不過。就是因為簡單,才會讓人感覺玄妙。一般的陣盤需要事先設計陣法,然後注入陣盤之中,之後這個陣盤的性質就完全被定了下來。無法改變。無論陣盤是什麼作用,以後都不能修改。也不是不能修改,隻是修改起來比製作新的陣盤還要麻煩,誰也不會選擇做撿了芝麻丟了西瓜這樣的傻事。
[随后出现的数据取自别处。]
/-- **… and the defect is a gradient**: under the same hypotheses `E = ∇φ` for a smooth `φ`
(`φ = h + Q`): a band-closed nonlinearity leaves the rung NOTHING to absorb but pressure.
[folklore] -/
theorem defect_eq_gradient_of_convect_bandLimited (hU : IsBandLimited L U) (hQ : ContDiff ℝ ∞ Q)
    (hE : IsCobandLimited L E)
    (heq : ∀ y, -(Δ U) y + (1 / 2 : ℝ) • U y + (1 / 2 : ℝ) • fderiv ℝ U y y + α • angGen 2 U y +
      convect U U y + gradient Q y = E y)
    (hN : IsBandLimited L (convect U U)) :
    ∃ φ : EuclideanSpace ℝ (Fin 3) → ℝ, ContDiff ℝ ∞ φ ∧ ∀ y, E y = gradient φ y := by
  obtain ⟨P, hP, hex⟩ := exact_of_convect_bandLimited hU hQ hE heq hN
  refine ⟨fun y => Q y - P y, hQ.sub hP, fun y => ?_⟩
  have hQd : DifferentiableAt ℝ Q y := (hQ.differentiable (by simp)) y
  have hPd : DifferentiableAt ℝ P y := (hP.differentiable (by simp)) y
  have hgs : gradient (fun z => Q z - P z) y = gradient Q y - gradient P y := by
    show gradient (fun z => Q z - P z) y = gradient Q y - gradient P y
    simp only [gradient, fderiv_fun_sub hQd hPd, map_sub]
  rw [hgs, ← heq y, ← sub_eq_zero]
  have h0 := hex y
  rw [← sub_eq_zero_of_eq h0]
  abel

/-! ## §2 The Liouville theorem: Pineau–Vicol's window, and `α = 0` -/

/-- Rotations fix the origin. [folklore] -/
private theorem rotZ_map_zero (θ : ℝ) : rotZ θ (0 : EuclideanSpace ℝ (Fin 3)) = 0 := by
  ext i
  fin_cases i <;> simp

/-- **BAND-CLOSED NONLINEARITY EXCLUDED (Pineau–Vicol window).** For every Type-I constant `C`
there are `α₁, α₂ > 0` (Pineau–Vicol's, depending only on `C`) such that: a band-limited
(degree `≤ L`) divergence-free `U` with smooth `Q`, co-band-limited `E`,
`−ΔU + ½U + ½DU·y + αJ₃U + (U·∇)U + ∇Q = E`, tail `‖U(y)‖ ≤ C/(‖y‖+1)`, BAND-LIMITED
self-advection `(U·∇)U`, and precession rate `|α| < α₁` or `|α| > α₂`, vanishes identically.
[cite: PineauVicol2026, Theorem 1.4 (arXiv:2607.09619 p. 4)] -/
theorem eq_zero_of_convect_bandLimited (C : ℝ) :
    ∃ α₁ α₂ : ℝ, 0 < α₁ ∧ 0 < α₂ ∧
      ∀ (L : ℕ) (α : ℝ) (U E : EuclideanSpace ℝ (Fin 3) → EuclideanSpace ℝ (Fin 3))
        (Q : EuclideanSpace ℝ (Fin 3) → ℝ),
        IsBandLimited L U → VectorCalculus.IsDivFree U → ContDiff ℝ ∞ Q → IsCobandLimited L E →
        (∀ y, -(Δ U) y + (1 / 2 : ℝ) • U y + (1 / 2 : ℝ) • fderiv ℝ U y y + α • angGen 2 U y +
          convect U U y + gradient Q y = E y) →
        (∀ y, ‖U y‖ ≤ C / (‖y‖ + 1)) → IsBandLimited L (convect U U) →
        (|α| < α₁ ∨ α₂ < |α|) → U = 0 := by
  by_cases hC : 0 < C
  · obtain ⟨α₁, α₂, h1, h2, hPV⟩ := pineauVicol2026_rss_liouville_holds C hC
    refine ⟨α₁, α₂, h1, h2, fun L α U E Q hU hdiv hQ hE heq hdec hN hα => ?_⟩
    obtain ⟨P, hP, hex⟩ := exact_of_convect_bandLimited hU hQ hE heq hN
    have hsys : ∀ z, -((1 : ℝ) • (Δ U) z) + (1 / 2 : ℝ) • U z + (1 / 2 : ℝ) • fderiv ℝ U z z +
        α • angGen 2 U z + convect U U z + gradient P z =
          (0 : EuclideanSpace ℝ (Fin 3) → EuclideanSpace ℝ (Fin 3)) z := fun z => by
      rw [one_smul, Pi.zero_apply]; exact hex z
    have hcl := AngularGalerkinLadderPrecessingReduction.isClassicalNSSolutionOn_pvAnsatz_forced
      (ν := (1 : ℝ)) (α := α) hU.1 hP hsys hdiv
    simp only [Pi.zero_apply, rotZ_map_zero, smul_zero] at hcl
    have hcl1 : IsClassicalNSSolutionOn (Ico (-1 : ℝ) 0) 1 0 (pvAnsatz α (fun y _ => U y))
        (fun t x => (-t)⁻¹ * P (rotZ (-(α * -Real.log (-t))) ((Real.sqrt (-t))⁻¹ • x))) :=
      hcl.mono Set.Ico_subset_Iio_self (uniqueDiffOn_Ico (-1 : ℝ) 0)
    have hI : ∀ t ∈ Ico (-1 : ℝ) 0, ∀ x : EuclideanSpace ℝ (Fin 3),
        ‖pvAnsatz α (fun y _ => U y) t x‖ ≤ C / (‖x‖ + Real.sqrt (-t)) :=
      fun t ht x => norm_pvAnsatz_le_of_profile hdec ht.2 x
    have hU2 : ContDiff ℝ 2 U := contDiff_infty.1 hU.1 2
    exact hPV α _ _ U hcl1 hI hU2 (fun t _ x => rfl) hα
  · refine ⟨1, 1, one_pos, one_pos, fun L α U E Q _ _ _ _ _ hdec _ _ => ?_⟩
    funext y
    have hle : C / (‖y‖ + 1) ≤ 0 := div_nonpos_of_nonpos_of_nonneg (not_lt.1 hC) (by positivity)
    have h0 : ‖U y‖ ≤ 0 := (hdec y).trans hle
    simpa using norm_le_zero_iff.1 h0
之所以說這張陣盤簡單,是因為它裏麵不包含任何陣法,是一張空白陣盤,一般這樣的陣盤屬於失敗的作品,但是這個卻完全不一樣。因其特殊的製作工藝與設計技巧,能夠瞬間容納任何陣法,無論是大型陣法還是小型陣法。都能完全容納。
這一點讓張晚秋百思不得其解,這種設計工藝和技巧早已超出了她的認知,她相信即使在未來數百年乃至數千年都可能不會出現,雲白又是怎麼掌握的?
對於天眼族人而言,製作是一件簡單的事情。但是創造某一種新的技術,困難程度超出了普通人的想象,所以張晚秋雖然能夠擁有王後的心眼,但依然無法製造出超越個人水平的作品。
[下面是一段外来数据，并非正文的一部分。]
omit [NeZero L] in
/-- **(3.46), THIRD ENTRY, AT `U ≡ 1`**: `‖A₀⁻¹∇*_νg‖² ≤ γ⁻¹‖g‖²` (`γ‖ψ‖² ≤ ⟨ψ, A₀ψ⟩ ≤ ‖g‖²`).
[cite: Balaban1985BackgroundPropagators, Thm 3.1 (3.46) p.398; King1986, (4.5) p.670] -/
theorem fineOp_inv_adj_l2_le {a m2 γ : ℝ} (ha : 0 ≤ a) (hm : 0 < m2) (hγ : 0 < γ) (hco : Coercive (fineOp N M a ((N : ℝ) ^ 2) m2) γ)
    (g : Tor (fine N M) → ℝ) (ν : Fin (d + 1)) :
    ((fineOp N M a ((N : ℝ) ^ 2) m2)⁻¹ *ᵥ (fun y => (N : ℝ) * (g (y - unitVec (fine N M) ν) - g y)))
        ⬝ᵥ ((fineOp N M a ((N : ℝ) ^ 2) m2)⁻¹ *ᵥ (fun y => (N : ℝ) * (g (y - unitVec (fine N M) ν) - g y)))
      ≤ γ⁻¹ * (g ⬝ᵥ g) := by
  set h : Tor (fine N M) → ℝ := fun y => (N : ℝ) * (g (y - unitVec (fine N M) ν) - g y) with hh
  set ψ := (fineOp N M a ((N : ℝ) ^ 2) m2)⁻¹ *ᵥ h with hψ
  have hAψ : fineOp N M a ((N : ℝ) ^ 2) m2 *ᵥ ψ = h := by rw [hψ]; exact fineOp_mulVec_inv_mulVec N M ha hm h
  have h1 : γ * (ψ ⬝ᵥ ψ) ≤ ψ ⬝ᵥ h := by have h := hco ψ; rwa [hAψ] at h
  have h2 : ψ ⬝ᵥ h ≤ g ⬝ᵥ g := fineOp_inv_adj_form_le N M ha hm g ν
  rw [le_inv_mul_iff₀ hγ]
  exact h1.trans h2

omit [NeZero L] in
/-- **(3.47) AT `U ≡ 1`, CONSTANT ONE**: `N²·Σ_z((A₀⁻¹∇*_νg)(z + e_μ) − (A₀⁻¹∇*_νg)(z))² ≤ ‖g‖²` — `‖∇_μA₀⁻¹∇*_ν‖_{ℓ²→ℓ²} ≤ 1`
(`N²‖∇_μψ‖² ≤ ⟨ψ, A₀ψ⟩ ≤ ‖g‖²`); no coercivity constant enters. [cite: Balaban1985BackgroundPropagators, Thm 3.1 (3.47) p.398; King1986, (4.5) p.670] -/
theorem fineOp_grad_inv_adj_l2_le {a m2 : ℝ} (ha : 0 ≤ a) (hm : 0 < m2) (g : Tor (fine N M) → ℝ) (μ ν : Fin (d + 1)) :
    (N : ℝ) ^ 2 * ∑ z,
        (((fineOp N M a ((N : ℝ) ^ 2) m2)⁻¹ *ᵥ (fun y => (N : ℝ) * (g (y - unitVec (fine N M) ν) - g y))) (z + unitVec (fine N M) μ)
          - ((fineOp N M a ((N : ℝ) ^ 2) m2)⁻¹ *ᵥ (fun y => (N : ℝ) * (g (y - unitVec (fine N M) ν) - g y))) z) ^ 2
      ≤ g ⬝ᵥ g := by
  set h : Tor (fine N M) → ℝ := fun y => (N : ℝ) * (g (y - unitVec (fine N M) ν) - g y) with hh
  set ψ := (fineOp N M a ((N : ℝ) ^ 2) m2)⁻¹ *ᵥ h with hψ
  have hAψ : fineOp N M a ((N : ℝ) ^ 2) m2 *ᵥ ψ = h := by rw [hψ]; exact fineOp_mulVec_inv_mulVec N M ha hm h
  have hgrad := fineOp_form_ge_grad N M ha (by positivity : (0 : ℝ) ≤ (N : ℝ) ^ 2) hm.le ψ μ
  rw [hAψ] at hgrad
  exact hgrad.trans (fineOp_inv_adj_form_le N M ha hm g ν)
因此,她斷定雲白身上還有一些不為人知的秘密,張晚秋對雲白的興趣再度高漲,未知事物對一個研究學者而言有著致命的吸引力。對張晚秋而言尤其如此。
張晚秋問雲白道:“這究竟是一張幾級陣盤?暗、水、火、木,我自身的屬性隻有兩種,暫時隻能知道其中的四種屬性,但是絕對不止四級這麼簡單。不說嗎?小米,你來試試,輸入真氣就行了。”
雲白一把搶過透明陣盤。道:“不用試了,九種,金木水火土明暗空雲,也可能是十種,全屬性陣盤。我也沒辦法完全說清楚。”
“你本身有十種屬性之力嗎?這怎麼可能?”張晚秋狐疑的打量著雲白,有些猜不透他。陣盤的屬性之力並不是與生俱來,而是製造者注入的屬於自己的屬性之力。製造者越多可能,陣盤可能擁有的屬性之力就越多,等級越高。
千人白大褂在短短一個小時的時間內,製造出三級陣盤,十分不容易。但是雲白憑借一己之力創造出如此高等級的陣盤,簡直就是一個奇跡,不僅要求技藝的高超,對本身的體質要求更為苛刻。
全屬性體質,在龍神大陸數千年的歲月裏都從未出現,而且按照一般的經驗,體質屬性越多,其修為提升速度越慢,像雲白這樣的存在,純粹可以看做一個超現實的怪胎。所以張晚秋完全不相信。
雲白聳了聳肩:“也許我就是為了製造陣盤而降生於世也說不定。”
“這話留著騙鬼去吧,你小子肯定有什麼瞞著我,你不想說也可以,沒事,總有一天我會把你裏裏外外解剖的幹幹淨淨,讓你再也沒有任何秘密。”
雲白嗬嗬一笑:“你舍得嗎?其實除了把我解剖之外,還有一個辦法能夠知道我所有的秘密,嫁給我……”
“你給我去死!”張晚秋一拳錘在雲白胸口,將他打飛,撞在粗壯的樹幹之上,青黃色的樹葉紛紛而落,瞬間鋪上了一層青黃色的地毯。
除了渾身酸痛,胸口好像壓著一塊巨石,呼吸都十分困難,雲白知道這還是張晚秋手下留情的結果,造丹境武者根本就不是此刻的他能夠撼動的。到了此時,雲白才發現手中空無一物,抬頭看去,張晚秋的俏臉已經逼到了雲白的眼前,嬌豔欲滴的紅唇讓他蠢蠢欲動,差點化身禽獸。
“拿來!”張晚秋親啟紅唇,發出冷然的命令聲。
雲白一翻白眼,裝傻充愣道:“拿什麼東西來?”
“我看你是不到棺材不落淚!”犀利的粉拳仿佛從虛空之中伸出,劃破了空間,停在雲白胸口之處,拳勁掃過,刮得他全身衣衫亂舞,皮膚好像有一萬把小刀在刮擦一樣,疼痛難忍。